The addition of nivolumab to AVD chemotherapy (N-AVD) has shown superior progression-free survival (PFS) compared to the standard brentuximab vedotin plus AVD (BV-AVD) in patients with advanced classical Hodgkin lymphoma (cHL). The SWOG S1826 trial (NCT03907488) presented at the NCCN 2024 Annual Congress by Dr. Iris Isufi, indicates that N-AVD also boasts a more favorable toxicity profile, especially for patients 60 years and older.
The SWOG S1826 trial, a randomized study, assigned newly diagnosed patients with stage III or IV Hodgkin lymphoma to either N-AVD (nivolumab, doxorubicin, vinblastine, and dacarbazine) or BV-AVD (brentuximab vedotin, doxorubicin, vinblastine, and dacarbazine). The results demonstrated a significant improvement in 1-year PFS rates with N-AVD at 94% (95% CI, 91%-96%) compared to 86% (95% CI, 82%-90%) for BV-AVD (HR, 0.48; 99% CI, 0.27–0.87; P = .0005).

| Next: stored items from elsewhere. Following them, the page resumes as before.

import Literature.AlgebraicGeometry.Resolution.KawasakiBlowupCM
import Literature.AlgebraicGeometry.Resolution.BlowupStalkCharts
import Literature.AlgebraicGeometry.Resolution.MacaulayficationCentre
import Mathlib.AlgebraicGeometry.FunctionField
import HarnessLib

/-!
# Kawasaki's theorem on the stalks of a blowing up along the Kawasaki centre

Topic: `Literature/AlgebraicGeometry/Resolution`. The scheme-level form of Kawasaki 2000, Thm. 4.1
(1) for `M = R` (Česnavičius 2021, Thm. 3.13), as consumed by the globalization
(`kawasakiMacaulayfication_of_exists_isBlowup_nonCMLocus`): let `π : X' → X` be a blowing up of
the integral locally Noetherian scheme `X` along an ideal sheaf `J`, `x' ∈ X'`, and suppose that the
stalk `J_{π x'} ⊆ R = 𝒪_{X, π x'}` is the Kawasaki centre `∏_{t<d} (x_{t+1},…,x_d)` of a
`p`-standard system of parameters `x_1,…,x_d` of `R` with `dim R ≤ d`. Then the local ring
`𝒪_{X',x'}` is Cohen–Macaulay (`IsBlowup.cmClause_stalk_of_kCentre`): it is a localization of a
chart `R[J/G]` at a prime over `𝔪` (`IsBlowup.exists_reesChart_stalk`) for `G` one of the product
monomials generating the centre (`kCentreGens`), and those local rings are Cohen–Macaulay
(`cmClause_of_adm`, `KawasakiBlowupCM.lean`).

Also: the centre of `MacaulayficationCentre.lean` is the level-`0` centre of
`KawasakiBlowupInduction.lean` (`kawasakiCenter_eq_kCentre`).

Everything is proved; no named facts.

## References

* [Kawasaki2000] T. Kawasaki, *On Macaulayfication of Noetherian schemes*, Trans. AMS 352 (2000),
  Thm. 4.1, Cor. 4.2.
* [Cesnavicius2021] K. Česnavičius, *Macaulayfication of Noetherian schemes*, Duke Math. J. 170
  (2021), Thm. 3.13.
* [StacksProject] The Stacks Project, Tag 0804.
-/

noncomputable section

open IsLocalRing Ideal IsLocalization RingTheory.Sequence CategoryTheory AlgebraicGeometry

namespace Literature.AlgebraicGeometry.Resolution

universe u

/-! ## The two centres agree -/

section Centre

variable {R : Type u} [CommRing R]

/-- `List.prod` over `List.range` is the `Finset.prod` over `Finset.range`. [folklore] -/
theorem list_prod_map_range_eq {M : Type*} [CommMonoid M] (f : ℕ → M) (n : ℕ) :
    ((List.range n).map f).prod = ∏ i ∈ Finset.range n, f i := by
  induction n with
  | zero => simp
  | succ n ih => rw [List.range_succ, List.map_append, List.prod_append, ih, List.map_singleton,
      List.prod_singleton, Finset.prod_range_succ]

/-- **`kawasakiCenter xs = kCentre xs 0`** (nonempty `xs`): the centre `∏_{i<d} (x_{i+1},…,x_d)`.
[cite: Kawasaki2000, Thm. 4.1] -/
theorem kawasakiCenter_eq_kCentre {xs : List R} (h : 0 < xs.length) :
    kawasakiCenter xs = kCentre xs 0 := by
  rw [kawasakiCenter, list_prod_map_range_eq, kCentre_eq_prod_Ico h, Finset.range_eq_Ico]

end Centre

/-! ## A finite family of generators: the product monomials -/

section Gens

variable {R : Type u} [CommRing R] (xs : List R)

/-- The admissible choice function attached to `m : Fin d → Fin d`: `t ↦ max t (m t)`.
[folklore] -/
def admFun (d : ℕ) (m : Fin d → Fin d) : ℕ → ℕ := fun t => if h : t < d then max t (m ⟨t, h⟩) else t

omit [CommRing R] in
/-- `admFun` is admissible. [folklore] -/
theorem adm_admFun (m : Fin xs.length → Fin xs.length) : Adm xs (admFun xs.length m) := by
  intro t ht
  simp only [admFun, dif_pos ht]
  exact ⟨le_max_left _ _, max_lt ht (m ⟨t, ht⟩).2⟩

/-- **The product monomials `G_f`, as a finite family.** [cite: Kawasaki2000, Thm. 4.1 (proof)] -/
def kCentreGens : Fin (Fintype.card (Fin xs.length → Fin xs.length)) → R := fun j =>
  rawProd xs (admFun xs.length ((Fintype.equivFin (Fin xs.length → Fin xs.length)).symm j)) 0

/-- `rawProd` only depends on the values below `d`. [folklore] -/
theorem rawProd_congr {f f' : ℕ → ℕ} (h : ∀ t, t < xs.length → f t = f' t) :
    rawProd xs f 0 = rawProd xs f' 0 :=
  Finset.prod_congr rfl fun t ht => by rw [h t (Finset.mem_Ico.mp ht).2]

/-- **The product monomials generate the centre.** [cite: Kawasaki2000, Thm. 4.1 (proof)] -/
theorem span_range_kCentreGens (h : 0 < xs.length) :
    Ideal.span (Set.range (kCentreGens xs)) = kCentre xs 0 := by
  rw [← span_rawProd_eq_kCentre h]
  congr 1
  ext G
  constructor
  · rintro ⟨j, rfl⟩
    exact ⟨_, adm_admFun xs _, rfl⟩
  · rintro ⟨f, hf, rfl⟩
    refine ⟨Fintype.equivFin _ (fun t => ⟨f t, (hf t t.2).2⟩), ?_⟩
    simp only [kCentreGens, Equiv.symm_apply_apply]
    refine rawProd_congr xs fun t ht => ?_
    simp only [admFun, dif_pos ht]
    exact max_eq_right (hf t ht).1

end Gens

/-! ## The local rings of the blowing up -/

section Stalks

variable {R : Type u} [CommRing R] [IsDomain R] [IsNoetherianRing R] [IsLocalRing R] {xs : List R}

/-- `cmClause_of_adm_of_isWeaklyRegular` with the centre given up to propositional equality.
[folklore] -/
theorem cmClause_of_adm_of_eq (hx : IsPStandard R xs) {Z : List R}
    (hsec : IsSecantSequence R (xs ++ Z)) (hZm : ∀ z ∈ Z, z ∈ maximalIdeal R)
    (hreg : IsWeaklyRegular (R ⧸ Ideal.ofList xs) Z)
    (hd : ringKrullDim R ≤ xs.length + Z.length)
    (hd0 : 0 < xs.length) {f : ℕ → ℕ} (hf : Adm xs f) {I : Ideal R} (hI : I = kCentre xs 0)
    (𝔴 : Ideal (blowupAlgebra I (rawProd xs f 0))) [𝔴.IsPrime]
    (h𝔴 : 𝔴.comap (algebraMap R (blowupAlgebra I (rawProd xs f 0))) = maximalIdeal R)
    (S : Type u) [CommRing S] [Algebra (blowupAlgebra I (rawProd xs f 0)) S]
    [IsLocalization.AtPrime S 𝔴] :
    ∀ n : ℕ, ringKrullDim S = n → ∀ s : Fin n → S,
      (Ideal.span (Set.range s)).radical.IsMaximal → IsWeaklyRegular S (List.ofFn s) := by
  subst hI
  exact cmClause_of_adm_of_isWeaklyRegular hx hsec hZm hreg hd hd0 hf 𝔴 h𝔴 S

/-- **The Rees charts at the product monomials are Cohen–Macaulay over `𝔪`**: for the chart ring
`B_j = (R[It])_{(G_j t)}` of `Bl_I(Spec R) = Proj R[It]`, `I` the Kawasaki centre of `xs`
generated by the product monomials `G_j` (`kCentreGens`), `xs` `p`-standard and part of a system
of parameters `xs, Z` with `Z` regular on `R/(xs)` and `dim R ≤ |xs| + |Z|`, every localization at
a prime over `𝔪` satisfies the Cohen–Macaulay clause. [cite: Kawasaki2000, Thm. 4.1, Cor. 4.2]
[cite: Cesnavicius2021, Thm. 3.13] -/
theorem cmClause_of_isLocalization_chartRing_kCentreGens (hx : IsPStandard R xs) {Z : List R}
    (hsec : IsSecantSequence R (xs ++ Z)) (hZm : ∀ z ∈ Z, z ∈ maximalIdeal R)
    (hreg : IsWeaklyRegular (R ⧸ Ideal.ofList xs) Z)
    (hd : ringKrullDim R ≤ xs.length + Z.length) (hd0 : 0 < xs.length)
    (j : Fin (Fintype.card (Fin xs.length → Fin xs.length)))
    (𝔴 : Ideal (chartRing (kCentreGens xs) j)) [𝔴.IsPrime]
    (h𝔴 : 𝔴.comap (chartBase (kCentreGens xs) j) = maximalIdeal R)
    (S : Type u) [CommRing S] [Algebra (chartRing (kCentreGens xs) j) S]
    [IsLocalization.AtPrime S 𝔴] :
    ∀ n : ℕ, ringKrullDim S = n → ∀ s : Fin n → S,
      (Ideal.span (Set.range s)).radical.IsMaximal → IsWeaklyRegular S (List.ofFn s) := by
  -- `ε : B_j ≃ R[I/G_j]`
  obtain ⟨ε, hε⟩ : ∃ ε : chartRing (kCentreGens xs) j ≃+*
      blowupAlgebra (Ideal.span (Set.range (kCentreGens xs))) (kCentreGens xs j),
      ε = reesChartEquiv (kCentreGens xs j)
        (Ideal.mem_span_range_self (f := kCentreGens xs) (x := j)) := ⟨_, rfl⟩
  have hεcomp : ε.toRingHom.comp (chartBase (kCentreGens xs) j) = algebraMap R _ := by
    rw [hε]; exact reesChartEquiv_comp_reesChartBase _ _
  letI algB : Algebra (blowupAlgebra (Ideal.span (Set.range (kCentreGens xs))) (kCentreGens xs j)) S :=
    ((algebraMap (chartRing (kCentreGens xs) j) S).comp ε.symm.toRingHom).toAlgebra
  set 𝔴' : Ideal (blowupAlgebra (Ideal.span (Set.range (kCentreGens xs))) (kCentreGens xs j)) :=
    𝔴.comap ε.symm.toRingHom with h𝔴'
  haveI : 𝔴'.IsPrime := Ideal.comap_isPrime _ 𝔴
  haveI hloc : @IsLocalization.AtPrime _ _ S _ algB 𝔴' _ := by
    have h1 := IsLocalization.isLocalization_of_base_ringEquiv 𝔴.primeCompl S ε
    have h2 : 𝔴.primeCompl.map ε = 𝔴'.primeCompl := primeCompl_map_ringEquiv_comap_symm ε 𝔴
    change IsLocalization 𝔴'.primeCompl S
    rw [← h2]
    exact h1
  have h𝔴'm : 𝔴'.comap (algebraMap R _) = maximalIdeal R := by
    rw [h𝔴', Ideal.comap_comap, ← h𝔴, ← hεcomp, ← RingHom.comp_assoc]
    congr 1
    refine RingHom.ext fun b => ?_
    show ε.symm (ε (chartBase _ j b)) = chartBase _ j b
    exact ε.symm_apply_apply _
  exact @cmClause_of_adm_of_eq R _ _ _ _ xs hx Z hsec hZm hreg hd hd0 _ (adm_admFun xs _) _
    (span_range_kCentreGens xs hd0) 𝔴' ‹_› h𝔴'm S _ algB hloc

end Stalks

/-! ## The scheme statements -/

section Scheme

variable {X X' : Scheme.{u}} {π : X' ⟶ X} {J : X.IdealSheafData}

/-- **Kawasaki 2000, Thm. 4.1 / Cor. 4.2, Česnavičius 2021, Thm. 3.13, on the stalks of a
blowing up**: let `π : X' → X` be a blowing up of the integral locally Noetherian scheme `X`
along `J` and `x' ∈ X'`; if the stalk `J_{π x'}` is the Kawasaki centre `∏_{t<e}(x_{t+1},…,x_e)`
of a `p`-standard sequence `xs = x_1,…,x_e` (`e ≥ 1`) of `R = 𝒪_{X,π x'}`, part of a system of
parameters `xs, Z` with `Z ⊆ 𝔪` regular on `R/(xs)` and `dim R ≤ e + |Z|` (for `Z = []`: `xs` is
a `p`-standard system of parameters), then `𝒪_{X',x'}` is Cohen–Macaulay: every system of
parameters of `𝒪_{X',x'}` is a (weakly) regular sequence.
[cite: Kawasaki2000, Thm. 4.1, Cor. 4.2] [cite: Cesnavicius2021, Thm. 3.13] -/
theorem IsBlowup.cmClause_stalk_of_kCentre_of_isWeaklyRegular [IsIntegral X] [IsLocallyNoetherian X]
    (hπ : IsBlowup π J) (x' : X') {xs Z : List (X.presheaf.stalk (π x'))}
    (hx : IsPStandard (X.presheaf.stalk (π x')) xs)
    (hsec : IsSecantSequence (X.presheaf.stalk (π x')) (xs ++ Z))
    (hZm : ∀ z ∈ Z, z ∈ maximalIdeal (X.presheaf.stalk (π x')))
    (hreg : IsWeaklyRegular (X.presheaf.stalk (π x') ⧸ Ideal.ofList xs) Z)
    (hd : ringKrullDim (X.presheaf.stalk (π x')) ≤ xs.length + Z.length) (hd0 : 0 < xs.length)
    (hJ : stalkIdeal J (π x') = kCentre xs 0) :
    ∀ n : ℕ, ringKrullDim (X'.presheaf.stalk x') = n → ∀ s : Fin n → X'.presheaf.stalk x',
      (Ideal.span (Set.range s)).radical.IsMaximal →
        IsWeaklyRegular (X'.presheaf.stalk x') (List.ofFn s) := by
  have hc : Ideal.span (Set.range (kCentreGens xs)) = stalkIdeal J (π x') := by
    rw [span_range_kCentreGens xs hd0, hJ]
  obtain ⟨j, 𝔴, χ, -, hloc, h𝔴⟩ := hπ.exists_reesChart_stalk x' (kCentreGens xs) hc
  letI := χ.toAlgebra
  haveI : IsLocalization.AtPrime (X'.presheaf.stalk x') 𝔴.asIdeal := hloc
  exact cmClause_of_isLocalization_chartRing_kCentreGens hx hsec hZm hreg hd hd0 j 𝔴.asIdeal h𝔴
    (X'.presheaf.stalk x')

/-- **The case of a `p`-standard system of parameters** (`Z = []`, `dim R ≤ |xs|`): the stalks of
the blowing up along the Kawasaki centre are Cohen–Macaulay.
[cite: Kawasaki2000, Thm. 4.1 (1)] [cite: Cesnavicius2021, Thm. 3.13] -/
theorem IsBlowup.cmClause_stalk_of_kCentre [IsIntegral X] [IsLocallyNoetherian X]
    (hπ : IsBlowup π J) (x' : X') {xs : List (X.presheaf.stalk (π x'))}
    (hx : IsPStandard (X.presheaf.stalk (π x')) xs)
    (hd : ringKrullDim (X.presheaf.stalk (π x')) ≤ xs.length) (hd0 : 0 < xs.length)
    (hJ : stalkIdeal J (π x') = kCentre xs 0) :
    ∀ n : ℕ, ringKrullDim (X'.presheaf.stalk x') = n → ∀ s : Fin n → X'.presheaf.stalk x',
      (Ideal.span (Set.range s)).radical.IsMaximal →
        IsWeaklyRegular (X'.presheaf.stalk x') (List.ofFn s) :=
  hπ.cmClause_stalk_of_kCentre_of_isWeaklyRegular x' hx (Z := [])
    (by rw [List.append_nil]; exact hx.isSecantSequence) (fun _ h => by simp at h)
    (RingTheory.Sequence.IsWeaklyRegular.nil _ _)
    (by rw [List.length_nil, Nat.cast_zero, add_zero]; exact hd) hd0 hJ

/-- The same with the centre of `MacaulayficationCentre.lean`.
[cite: Kawasaki2000, Thm. 4.1, Cor. 4.2] [cite: Cesnavicius2021, Thm. 3.13] -/
theorem IsBlowup.cmClause_stalk_of_kawasakiCenter [IsIntegral X] [IsLocallyNoetherian X]
    (hπ : IsBlowup π J) (x' : X') {xs Z : List (X.presheaf.stalk (π x'))}
    (hx : IsPStandard (X.presheaf.stalk (π x')) xs)
    (hsec : IsSecantSequence (X.presheaf.stalk (π x')) (xs ++ Z))
    (hZm : ∀ z ∈ Z, z ∈ maximalIdeal (X.presheaf.stalk (π x')))
    (hreg : IsWeaklyRegular (X.presheaf.stalk (π x') ⧸ Ideal.ofList xs) Z)
    (hd : ringKrullDim (X.presheaf.stalk (π x')) ≤ xs.length + Z.length) (hd0 : 0 < xs.length)
    (hJ : stalkIdeal J (π x') = kawasakiCenter xs) :
    ∀ n : ℕ, ringKrullDim (X'.presheaf.stalk x') = n → ∀ s : Fin n → X'.presheaf.stalk x',
      (Ideal.span (Set.range s)).radical.IsMaximal →
        IsWeaklyRegular (X'.presheaf.stalk x') (List.ofFn s) :=
  hπ.cmClause_stalk_of_kCentre_of_isWeaklyRegular x' hx hsec hZm hreg hd hd0
    (hJ.trans (kawasakiCenter_eq_kCentre hd0))

end Scheme

end Literature.AlgebraicGeometry.Resolution

end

Efficacy and Safety Outcomes
Event-free survival (EFS) rates at 1 year were also higher in the N-AVD arm at 91% (95% CI, 88%-94%) versus 84% (95% CI, 80%-88%) in the BV-AVD arm (HR, 0.56; 99% CI, 0.33-0.95). Overall survival (OS) rates at 1 year were 95% (range, 83%-99%) in the N-AVD arm versus 83% (range, 67%-92%) in the BV-AVD arm (HR, 0.35; 95% CI, 0.07-1.75; P = .091). Notably, the 1-year PFS rate for patients 60 years or older was 93% in the N-AVD arm versus 64% in the BV-AVD arm (HR, 0.35; 95% CI, 0.12-1.02; P = .022).
Regarding safety, hematologic adverse events (AEs) of any grade in the N-AVD versus BV-AVD arms included neutropenia (55% vs 32%), anemia (38% vs 44%), and thrombocytopenia (10% vs 17%). Infectious AEs showed no increase in infectious toxicity in the N-AVD arm. Immune-related AEs, such as transaminitis, were similar between the two arms. Hypothyroidism was more common in the N-AVD arm (7%), but mostly low grade.
Trial Design and Patient Population
In the trial, patients received either 240 mg of nivolumab or 1.2 mg/kg of brentuximab vedotin on days 1 and 15 of each cycle for 6 cycles, along with AVD chemotherapy. Granulocyte colony-stimulating factor was required for the BV-AVD arm but optional for the N-AVD arm. The primary endpoint was PFS, and secondary endpoints included EFS, OS, end-of-treatment complete metabolic response, and patient-reported outcomes.
Patient demographics were well balanced, with a median age of 27 years. The study included diverse populations, with 77% White, 12% Black, and 2% Asian participants. Key eligibility criteria included being 12 years or older, controlled HIV positivity, and adequate organ function. Exclusion criteria included interstitial lung disease, peripheral neuropathy, and active autoimmune disease.
Current Treatment Landscape and Future Directions
Dr. Isufi highlighted that while the ABVD regimen has been a standard treatment for advanced HL, it carries a risk of bleomycin-induced pulmonary toxicity. The BV-AVD regimen, as studied in the ECHELON-1 trial, improved OS compared to ABVD but may present increased toxicity in older patients. The HD21 trial explored BrECADD, showing high response rates and better tolerability than eBEACOPP.
Dr. Isufi concluded that data from these trials, including SWOG S1826, will inform future studies on de-escalation of therapy and tailoring treatment to individual patient needs, considering their fitness level, comorbidities, and ability to perform daily activities.